____ Data provided
omit [DecidableEq ι'] in
/-- The two summands of a double cut are subadditive in the matrix: `doubleCut (D - F) ≤ doubleCut D + doubleCut F`. -/
theorem doubleCut_sub_le (row : ι → Fin n ⊕ Fin n' → Bool) (col : ι' → Fin n ⊕ Fin n' → Bool)
    (B : Finset (Fin n → Bool)) (B' : Finset (Fin n' → Bool)) (D F : Matrix ι ι' K) :
    doubleCut row col B B' (D - F) ≤ doubleCut row col B B' D + doubleCut row col B B' F := by
  classical
  have hJ : maskJ row col B' (D - F) = maskJ row col B' D - maskJ row col B' F := by
    ext x y; simp only [maskJ, Matrix.of_apply, Matrix.sub_apply]; split_ifs <;> simp
  unfold doubleCut
  set MD1 : Matrix ι ι' K :=
    Matrix.of fun x y => if colourI (row x) ∈ B ∧ colourI (col y) ∉ B then maskJ row col B' D x y else 0 with hMD1
  set MF1 : Matrix ι ι' K :=
    Matrix.of fun x y => if colourI (row x) ∈ B ∧ colourI (col y) ∉ B then maskJ row col B' F x y else 0 with hMF1
  set MD2 : Matrix ι ι' K :=
    Matrix.of fun x y => if colourI (row x) ∉ B ∧ colourI (col y) ∈ B then maskJ row col B' D x y else 0 with hMD2
  set MF2 : Matrix ι ι' K :=
    Matrix.of fun x y => if colourI (row x) ∉ B ∧ colourI (col y) ∈ B then maskJ row col B' F x y else 0 with hMF2
  have h1 : (Matrix.of fun x y =>
        if colourI (row x) ∈ B ∧ colourI (col y) ∉ B then maskJ row col B' (D - F) x y else 0) = MD1 - MF1 := by
    ext x y; simp only [hMD1, hMF1, hJ, Matrix.of_apply, Matrix.sub_apply]; split_ifs <;> simp
  have h2 : (Matrix.of fun x y =>
        if colourI (row x) ∉ B ∧ colourI (col y) ∈ B then maskJ row col B' (D - F) x y else 0) = MD2 - MF2 := by
    ext x y; simp only [hMD2, hMF2, hJ, Matrix.of_apply, Matrix.sub_apply]; split_ifs <;> simp
  rw [h1, h2]
  have e1 := Summit.PneNP.PneNP.Theorems.CnfIdealGenLengthRankDefectRepresentationsMergeLowerBound.rank_sub_le' MD1 MF1
  have e2 := Summit.PneNP.PneNP.Theorems.CnfIdealGenLengthRankDefectRepresentationsMergeLowerBound.rank_sub_le' MD2 MF2
  omega

/-- A 0/1-row-and-column masking of a matrix is a sandwich between two diagonal matrices, so its rank does not exceed that
of the matrix. -/
theorem rank_mask_le' (pr : ι → Prop) (pc : ι' → Prop) [DecidablePred pr] [DecidablePred pc] (M : Matrix ι ι' K) :
    (Matrix.of fun x y => if pr x ∧ pc y then M x y else 0).rank ≤ M.rank := by
  classical
  have h : (Matrix.of fun x y => if pr x ∧ pc y then M x y else 0) =
      Matrix.diagonal (fun x => if pr x then (1 : K) else 0) * M * Matrix.diagonal (fun y => if pc y then (1 : K) else 0) := by
    ext x y
    simp only [Matrix.of_apply, Matrix.diagonal_mul, Matrix.mul_diagonal]
    by_cases h1 : pr x <;> by_cases h2 : pc y <;> simp [h1, h2]
  rw [h]
  exact (Matrix.rank_mul_le_left _ _).trans (Matrix.rank_mul_le_right _ _)

/-- Each summand of a double cut of `F` is a sum of two maskings of `F`, so `doubleCut F ≤ 4 · rank F`. -/
theorem doubleCut_le_four_mul_rank (row : ι → Fin n ⊕ Fin n' → Bool) (col : ι' → Fin n ⊕ Fin n' → Bool)
    (B : Finset (Fin n → Bool)) (B' : Finset (Fin n' → Bool)) (F : Matrix ι ι' K) :
    doubleCut row col B B' F ≤ 4 * F.rank := by
  classical
  unfold doubleCut
  have split : ∀ (pr : ι → Prop) (pc : ι' → Prop) [DecidablePred pr] [DecidablePred pc],
      (Matrix.of fun x y => if pr x ∧ pc y then maskJ row col B' F x y else 0).rank ≤ 2 * F.rank := by
    intro pr pc _ _
    have e : (Matrix.of fun x y => if pr x ∧ pc y then maskJ row col B' F x y else 0) =
        (Matrix.of fun x y => if (pr x ∧ colourJ (row x) ∈ B') ∧ (pc y ∧ colourJ (col y) ∉ B') then F x y else 0) +
        (Matrix.of fun x y => if (pr x ∧ colourJ (row x) ∉ B') ∧ (pc y ∧ colourJ (col y) ∈ B') then F x y else 0) := by
      ext x y
      simp only [maskJ, Matrix.of_apply, Matrix.add_apply]
      by_cases h1 : pr x <;> by_cases h2 : pc y <;> by_cases h3 : colourJ (row x) ∈ B' <;>
        by_cases h4 : colourJ (col y) ∈ B' <;> simp [h1, h2, h3, h4]
    rw [e, two_mul]
    exact (Summit.PneNP.PneNP.Theorems.CnfIdealGenLengthRankDefectRepresentationsMergeLowerBound.rank_add_le' _ _).trans (Nat.add_le_add (rank_mask_le' _ _ F) (rank_mask_le' _ _ F))
  have a1 := split (fun x => colourI (row x) ∈ B) (fun y => colourI (col y) ∉ B)
  have a2 := split (fun x => colourI (row x) ∉ B) (fun y => colourI (col y) ∈ B)
  omega

/-- **THE 2D MAX-CUT DECOMPOSITION WITH A CLASS-INDEPENDENT (QUADRATIC) CONSTANT, GIVEN THE TWO TOOL STUBS**
(`stub_anchorExtrapolation`, `stub_stripCompletion`): all double bipartition cuts `≤ c` ⟹ `D = S_I + S_J + L` with
`rank L ≤ c + 160 c²`, for every field and every class structure. -/
theorem doubleMaxCut_quadratic_of_stubs (K : Type) [Field K] (n n' : ℕ) (ι ι' : Type) [Fintype ι] [Fintype ι']
    [DecidableEq ι] [DecidableEq ι']
    (row : ι → Fin n ⊕ Fin n' → Bool) (col : ι' → Fin n ⊕ Fin n' → Bool) (D : Matrix ι ι' K) (c : ℕ)
    (hc : ∀ B B', doubleCut row col B B' D ≤ c) :
    ∃ SI SJ : Matrix ι ι' K,
      (∀ x y, (∃ k, row x (Sum.inl k) ≠ col y (Sum.inl k)) → SI x y = 0) ∧
      (∀ x y, (∃ k', row x (Sum.inr k') ≠ col y (Sum.inr k')) → SJ x y = 0) ∧
      (D - SI - SJ).rank ≤ c + 160 * c ^ 2 := by
  classical
  obtain ⟨F, PI, PI', QJ, QJ', hF, hPI, hPI', hQJ, hQJ', hagree⟩ :=
    stub_anchorExtrapolation K n n' ι ι' row col D c hc
  -- the residual has double cuts ≤ 5c and vanishes at the visible entries off the strips
  have hE : ∀ B B', doubleCut row col B B' (D - F) ≤ 5 * c := by
    intro B B'
    have h1 := doubleCut_sub_le row col B B' D F
    have h2 := doubleCut_le_four_mul_rank row col B B' F
    have h3 := hc B B'
    have h4 : 4 * F.rank ≤ 4 * c := Nat.mul_le_mul_left 4 hF
    omega
  have hvan : ∀ x y, colourI (row x) ≠ colourI (col y) → colourJ (row x) ≠ colourJ (col y) →
      colourI (row x) ∉ PI → colourJ (row x) ∉ QJ → colourI (col y) ∉ PI' → colourJ (col y) ∉ QJ' →
      (D - F) x y = 0 := by
    intro x y h1 h2 h3 h4 h5 h6
    rw [Matrix.sub_apply, hagree x y h1 h2 h3 h4 h5 h6, sub_self]
  obtain ⟨L, hL, hLagree⟩ :=
    stub_stripCompletion K n n' ι ι' row col (D - F) (5 * c) c PI PI' QJ QJ' hE hPI hPI' hQJ hQJ' hvan
  -- the leftover `N := D - F - L` vanishes at every visible entry; split it into an I-agree and a J-agree part
  set N : Matrix ι ι' K := D - F - L with hN
  refine ⟨Matrix.of fun x y => if colourI (row x) = colourI (col y) then N x y else 0,
    Matrix.of fun x y => if colourI (row x) ≠ colourI (col y) then N x y else 0, ?_, ?_, ?_⟩
  · intro x y hk
    have h : colourI (row x) ≠ colourI (col y) := (exists_ne_inl_iff (row x) (col y)).1 hk
    simp [h]
  · intro x y hk
    have hJ : colourJ (row x) ≠ colourJ (col y) := (exists_ne_inr_iff (row x) (col y)).1 hk
    by_cases hI : colourI (row x) = colourI (col y)
    · simp [hI]
    · have : N x y = 0 := by
        rw [hN, Matrix.sub_apply, hLagree x y hI hJ, sub_self]
      simp [this]
  · have hdec : D - (Matrix.of fun x y => if colourI (row x) = colourI (col y) then N x y else 0) -
        (Matrix.of fun x y => if colourI (row x) ≠ colourI (col y) then N x y else 0) = F + L := by
      ext x y
      simp only [hN, Matrix.sub_apply, Matrix.add_apply, Matrix.of_apply]
      by_cases h : colourI (row x) = colourI (col y)
      · rw [if_pos h, if_neg (fun hne => hne h)]; ring
      · rw [if_neg h, if_pos h]; ring
    rw [hdec]
    calc (F + L).rank ≤ F.rank + L.rank := Summit.PneNP.PneNP.Theorems.CnfIdealGenLengthRankDefectRepresentationsMergeLowerBound.rank_add_le' F L
      _ ≤ c + 32 * c * (5 * c) := Nat.add_le_add hF hL
      _ = c + 160 * c ^ 2 := by ring

end AnchorMethod

/-! ## RESHAPE 17 (lead g17, 2026-08-29): the Σ-CURRENCY lane towards POLYNOMIAL SIM

After g16 the SIM gluing problem (`…SimReduction.SimBound`, the depth-2 core of N0b) is quasi-polynomially stable (`simBound_quasiPoly`,
p719105) and — new, `Theorems/…SimLowerBound` p722109 (lead g17) — AT BEST LINEARLY stable in its own currency: `SimBound K (Fin n) C → n ≤ 2C+1`
(one-sided witness: one column per coordinate pair).  The halving recursion compounds in every currency (each half's error is charged against
every coordinate of the other half), so polynomial SIM needs a one-shot argument.  The currency in which an ABSOLUTE constant is still
consistent with everything known is the SUM currency:

  **Σ-SIM (`SigmaSim`).**  `∃ z, Σ_k rank (cut k (z − y_k)) ≤ λ(n) · Σ_{k,l} rank (cut k (cut l (y_k − y_l)))`.

The lower-bound witness forces only `λ ≥ 1/2` (double sum counts each pair twice); one-sided instances (all rows one colour) achieve it by the
selection rule `z := y_{min Diff}` (`stub_oneSidedSim`, TRUE); selection rules are exponentially bad in general (the `cut_n J` instance of the
g17 notes), so Σ-SIM is a COMPLETION statement like g16's.  Registered here:
* `stub_sigmaSim` (OPEN — the lead's): Σ-SIM with `λ(n) = (n+1)^c` (polynomial).  PROVED below: `simBound_poly_of_sigmaSim` — it gives
  POLYNOMIAL SIM, `SimBound K (Fin n) ((n+1)^(c+2))`.  The absolute form `SigmaSimAbs lam` is recorded as the natural strengthening for the
  disprover (smallest open case: `n = 3`, is `λ = 1` — i.e. total error ≤ t₁₂+t₁₃+t₂₃ — attainable?).
* `stub_oneSidedSim` (TRUE, worker-sized): constant row colouring ⇒ for every `k`, `rank (cut k (z − y_k)) ≤ Σ_l rank (cut k (cut l (y_k − y_l)))`
  for the selection `z`; with `…SimLowerBound` this pins ONE-SIDED SIM at `Θ(n)` exactly and Σ-one-sided at `λ = 1`.
* `stub_sigmaSimThree` (TRUE, worker-sized): `n = 3`: the sequential scheme `z := y₀ + EQ₀ y₁ + EQ₀EQ₁ y₂` costs
  `≤ 3·t₀₁ + 3·t₀₂ + t₁₂` (errors `0`, `e₀₁`, `e₀₂ + EQ₀ e₁₂` and the cocycle mask bound below).
Tool PROVED here (no stub): the COCYCLE MASK BOUND `rank (cut m (cut k (cut l (y_k − y_l)))) ≤ 2·rank (cut k (cut m (y_k − y_m))) +
2·rank (cut m (cut l (y_m − y_l)))` (`rank_tripleCut_le`) — masking a pairwise defect INTO a third cut costs only the two adjacent defects,
hence masking it OUT of a third cut (`EQ_m`) costs `≤ t_kl + 2t_km + 2t_ml` (`rank_eqMask_le`).
Open registered stubs: superpoly/tautologyInstability, uniformStability (crux-sized), sigmaSim (the lead's); TRUE worker stubs oneSidedSim,
sigmaSimThree.  P ≠ NP is not moved; F-N2 is a FRONTIER formal rung. -/

section SigmaSim

open Summit.PneNP.PneNP.Theorems.CnfIdealGenLengthRankDefectRepresentationsSimReduction (cut cut_sub cut_comm rank_cut_le SimBound)

/-- **Σ-SIM with constant function `lam`**: every SIM instance on `Fin n` is glued with TOTAL error at most `lam n` times the TOTAL pairwise
defect (double sum over ordered pairs, diagonal terms vanish). -/
def SigmaSimWith (lam : ℕ → ℕ) : Prop :=
  ∀ (K : Type) [Field K] (n : ℕ) (ι ι' : Type) [Fintype ι] [Fintype ι'] [DecidableEq ι] [DecidableEq ι']
    (row : ι → Fin n → Bool) (col : ι' → Fin n → Bool) (y : Fin n → Matrix ι ι' K),
    (∀ k, cut row col k (y k) = y k) →
    ∃ z : Matrix ι ι' K, ∑ k, (cut row col k (z - y k)).rank ≤
      lam n * ∑ k, ∑ l, (cut row col k (cut row col l (y k - y l))).rank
________
#### [Exercise brief]
Reproduce, word for word and in full, only the lines above that start at the line with "(D - F) x y = 0 := by" and run through the line with "simp [this]", both ends included.

#### [Your response]
      (D - F) x y = 0 := by
    intro x y h1 h2 h3 h4 h5 h6
    rw [Matrix.sub_apply, hagree x y h1 h2 h3 h4 h5 h6, sub_self]
  obtain ⟨L, hL, hLagree⟩ :=
    stub_stripCompletion K n n' ι ι' row col (D - F) (5 * c) c PI PI' QJ QJ' hE hPI hPI' hQJ hQJ' hvan
  -- the leftover `N := D - F - L` vanishes at every visible entry; split it into an I-agree and a J-agree part
  set N : Matrix ι ι' K := D - F - L with hN
  refine ⟨Matrix.of fun x y => if colourI (row x) = colourI (col y) then N x y else 0,
    Matrix.of fun x y => if colourI (row x) ≠ colourI (col y) then N x y else 0, ?_, ?_, ?_⟩
  · intro x y hk
    have h : colourI (row x) ≠ colourI (col y) := (exists_ne_inl_iff (row x) (col y)).1 hk
    simp [h]
  · intro x y hk
    have hJ : colourJ (row x) ≠ colourJ (col y) := (exists_ne_inr_iff (row x) (col y)).1 hk
    by_cases hI : colourI (row x) = colourI (col y)
    · simp [hI]
    · have : N x y = 0 := by
        rw [hN, Matrix.sub_apply, hLagree x y hI hJ, sub_self]
      simp [this]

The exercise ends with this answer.